RECORD EXCERPTS section start

import Summits.QuantumFields.BalabanUV.T4Continuum.Support.TorusSmallFieldGlobalGaugeSharpPrep
import Summits.QuantumFields.BalabanUV.T4Continuum.Support.MinimalActionRate
import Literature.Analysis.Matrix.DetExp
import HarnessLib

/-!
# TorusSmallFieldGlobalGaugeSharp — THE SECTOR HYPOTHESIS OF `torusSmallFieldGlobalGauge` CANNOT BE DROPPED (the global `exp A` gauge of gen 26 is SHARP IN SHAPE):
# the unit-flux abelian configuration on the `M`-torus (part 1, `…SharpPrep`) has all plaquettes within `2π∕M²` of `1` (`card n·M²·η = 2π·card n`, `M`-independent)
# and admits NO `M`-periodic gauge in which every bond is `exp A_b` with `‖A_b‖ ≤ 1∕(4·card n)`; hence no pair of constants `(c₀, C)` with `c₀ ≥ 2π·card n` makes
# the global-gauge letter true, and the letter with the sector hypothesis deleted is FALSE for every gauge constant `C`

Cell `pub-balaban`, rung (B)+1 sub-cell t4, lineage `b2b-balaban-t4-ne7b-p1` (row NE7b OWNER + CRUX PROVER), generation 156; junction census for the road's fork (S-i)
(`t4/b2b-balaban-t4-ne7-p1-g108/ROAD-G108.md` §4bis NEXT (i): «`hsector` … lifting it = handling nontrivial flat sectors … or restrict dom to the trivial sector and
sharpen `TorusSmallFieldGlobalGauge`»).  THIS FILE answers the second alternative in the negative AT THE LEVEL OF THE LETTER: the displayed hypothesis
`hsector : card n·N²·ε ≤ sectorConst n` of the docked END `NE7Route1EndDockedSmallDataSU2Reg` (✓ p803830) is the sector hypothesis of gen 26's
`TorusSmallFieldGlobalGauge.torusSmallFieldGlobalGauge` read at level `k` (`M = N·L^k`, `η = ε∕L^{2k}`, `M²η = N²ε`), and that hypothesis is NECESSARY IN SHAPE for
the letter's conclusion: only its constant is negotiable (the admissible sector constants lie in `[sectorConst n, 2π·card n)`).
THE OBSTRUCTION ([folklore]; determinant ∕ trace ∕ discrete Stokes).  If `u` is `M`-periodic and `u(x)U(x,κ)u(x+e_κ)⁻¹ = exp A(x,κ)` with `‖A(x,κ)‖ ≤ 1∕(4·card n)`
at all bonds, put `t(x,κ) = tr A(x,κ)` (`|t| ≤ card n·‖A‖ ≤ 1∕4`); `det exp A = e^{tr A}` (tree `Literature.Analysis.Matrix.det_exp_eq_exp_trace`) and `det D(z) = z`
give `e^{t(x,0) + t(x+e₀,1) − t(x+e₁,0) − t(x,1)} = e^{2πi∕M²}` (the `det u` factors cancel around the plaquette), so the exponent IS `2πi∕M²` (the two sides of the
congruence are `< 2π` apart, `M ≥ 2`); `t` is `M`-periodic (periodic exponentials, `|t| ≤ 1∕4`); summing over the `M²` plaquettes of one `(0,1)`-slice the left side
telescopes to `0` while the right side is `2πi` — contradiction.
WHAT ([folklore]; 0 def, 0 sorry).  §4 `norm_trace_le_card_mul`, `eq_of_cexp_eq_of_norm_sub_lt`, `det_coe_units_inv`, `slice_shifts`, **`no_small_log_gauge`** (the
obstruction, for ANY periodic `u`, unitary or not); §5 **`exists_smallField_no_global_log_gauge`** (the witness, instantiating part 1's equational hypotheses),
**`sector_threshold_lt`** (any admissible `(c₀, C)` has `c₀ < 2π·card n`), **`not_globalGauge_without_sector`** (gen 26's conclusion with `hsec` deleted is false for
every `C`), `sectorConst_lt_two_pi_card` (both theorems bite: the threshold lies in `[sectorConst n, 2π·card n)`); §6 docking to the END's class:
**`exists_mem_sfClass_no_global_log_gauge`** — at `ε = 2π∕N²` (i.e. `card n·N²·ε = 2π·card n`) the small-field class `sfClass 4 L N ε k` of EVERY level `k` with
`N·L^k ≥ 2` contains a member with no `N·L^k`-periodic small-logarithm gauge (the class is `U(n)`-valued: `IsUnitaryCfg`).
HONEST FRAMING (page 1): an explicit lattice configuration and elementary matrix algebra; a NEGATIVE statement about OUR letter (gen 26) — it says nothing about
gauges that are not of the global small-logarithm form `exp A`, `‖A‖ ≤ 1∕(4·card n)`, and nothing about `SU(n)`-valued classes (the witness has `det ≠ 1`; for `SU(2)` the
analogous obstruction is topological charge and is NOT typed here); `hsector` itself is a HYPOTHESIS of the END, untouched by this file; nothing of Bałaban's asserted;
NE3∕NE7 NOT proved; row NE7b (`T4WeightBudget.RelWeightBound`) NOT PRINTED ∕ NOT PROVED; spine count = dagwriter's call; finite T⁴ rung (B)+1 — NOT infinite volume,
NOT mass gap, NOT BetaPertH, NOT Clay (continuum YM on T⁴ ⇐ BetaPertH ∧ nine spine estimates).
-/

set_option autoImplicit false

RECORD EXCERPTS section end

WORK REQUIRED ::
Reproduce all entries. Keep them exact.

RESPONSE TO THE TASK ::
import Summits.QuantumFields.BalabanUV.T4Continuum.Support.TorusSmallFieldGlobalGaugeSharpPrep
import Summits.QuantumFields.BalabanUV.T4Continuum.Support.MinimalActionRate
import Literature.Analysis.Matrix.DetExp
import HarnessLib

/-!
# TorusSmallFieldGlobalGaugeSharp — THE SECTOR HYPOTHESIS OF `torusSmallFieldGlobalGauge` CANNOT BE DROPPED (the global `exp A` gauge of gen 26 is SHARP IN SHAPE):
# the unit-flux abelian configuration on the `M`-torus (part 1, `…SharpPrep`) has all plaquettes within `2π∕M²` of `1` (`card n·M²·η = 2π·card n`, `M`-independent)
# and admits NO `M`-periodic gauge in which every bond is `exp A_b` with `‖A_b‖ ≤ 1∕(4·card n)`; hence no pair of constants `(c₀, C)` with `c₀ ≥ 2π·card n` makes
# the global-gauge letter true, and the letter with the sector hypothesis deleted is FALSE for every gauge constant `C`

Cell `pub-balaban`, rung (B)+1 sub-cell t4, lineage `b2b-balaban-t4-ne7b-p1` (row NE7b OWNER + CRUX PROVER), generation 156; junction census for the road's fork (S-i)
(`t4/b2b-balaban-t4-ne7-p1-g108/ROAD-G108.md` §4bis NEXT (i): «`hsector` … lifting it = handling nontrivial flat sectors … or restrict dom to the trivial sector and
sharpen `TorusSmallFieldGlobalGauge`»).  THIS FILE answers the second alternative in the negative AT THE LEVEL OF THE LETTER: the displayed hypothesis
`hsector : card n·N²·ε ≤ sectorConst n` of the docked END `NE7Route1EndDockedSmallDataSU2Reg` (✓ p803830) is the sector hypothesis of gen 26's
`TorusSmallFieldGlobalGauge.torusSmallFieldGlobalGauge` read at level `k` (`M = N·L^k`, `η = ε∕L^{2k}`, `M²η = N²ε`), and that hypothesis is NECESSARY IN SHAPE for
the letter's conclusion: only its constant is negotiable (the admissible sector constants lie in `[sectorConst n, 2π·card n)`).
THE OBSTRUCTION ([folklore]; determinant ∕ trace ∕ discrete Stokes).  If `u` is `M`-periodic and `u(x)U(x,κ)u(x+e_κ)⁻¹ = exp A(x,κ)` with `‖A(x,κ)‖ ≤ 1∕(4·card n)`
at all bonds, put `t(x,κ) = tr A(x,κ)` (`|t| ≤ card n·‖A‖ ≤ 1∕4`); `det exp A = e^{tr A}` (tree `Literature.Analysis.Matrix.det_exp_eq_exp_trace`) and `det D(z) = z`
give `e^{t(x,0) + t(x+e₀,1) − t(x+e₁,0) − t(x,1)} = e^{2πi∕M²}` (the `det u` factors cancel around the plaquette), so the exponent IS `2πi∕M²` (the two sides of the
congruence are `< 2π` apart, `M ≥ 2`); `t` is `M`-periodic (periodic exponentials, `|t| ≤ 1∕4`); summing over the `M²` plaquettes of one `(0,1)`-slice the left side
telescopes to `0` while the right side is `2πi` — contradiction.
WHAT ([folklore]; 0 def, 0 sorry).  §4 `norm_trace_le_card_mul`, `eq_of_cexp_eq_of_norm_sub_lt`, `det_coe_units_inv`, `slice_shifts`, **`no_small_log_gauge`** (the
obstruction, for ANY periodic `u`, unitary or not); §5 **`exists_smallField_no_global_log_gauge`** (the witness, instantiating part 1's equational hypotheses),
**`sector_threshold_lt`** (any admissible `(c₀, C)` has `c₀ < 2π·card n`), **`not_globalGauge_without_sector`** (gen 26's conclusion with `hsec` deleted is false for
every `C`), `sectorConst_lt_two_pi_card` (both theorems bite: the threshold lies in `[sectorConst n, 2π·card n)`); §6 docking to the END's class:
**`exists_mem_sfClass_no_global_log_gauge`** — at `ε = 2π∕N²` (i.e. `card n·N²·ε = 2π·card n`) the small-field class `sfClass 4 L N ε k` of EVERY level `k` with
`N·L^k ≥ 2` contains a member with no `N·L^k`-periodic small-logarithm gauge (the class is `U(n)`-valued: `IsUnitaryCfg`).
HONEST FRAMING (page 1): an explicit lattice configuration and elementary matrix algebra; a NEGATIVE statement about OUR letter (gen 26) — it says nothing about
gauges that are not of the global small-logarithm form `exp A`, `‖A‖ ≤ 1∕(4·card n)`, and nothing about `SU(n)`-valued classes (the witness has `det ≠ 1`; for `SU(2)` the
analogous obstruction is topological charge and is NOT typed here); `hsector` itself is a HYPOTHESIS of the END, untouched by this file; nothing of Bałaban's asserted;
NE3∕NE7 NOT proved; row NE7b (`T4WeightBudget.RelWeightBound`) NOT PRINTED ∕ NOT PROVED; spine count = dagwriter's call; finite T⁴ rung (B)+1 — NOT infinite volume,
NOT mass gap, NOT BetaPertH, NOT Clay (continuum YM on T⁴ ⇐ BetaPertH ∧ nine spine estimates).
-/

set_option autoImplicit false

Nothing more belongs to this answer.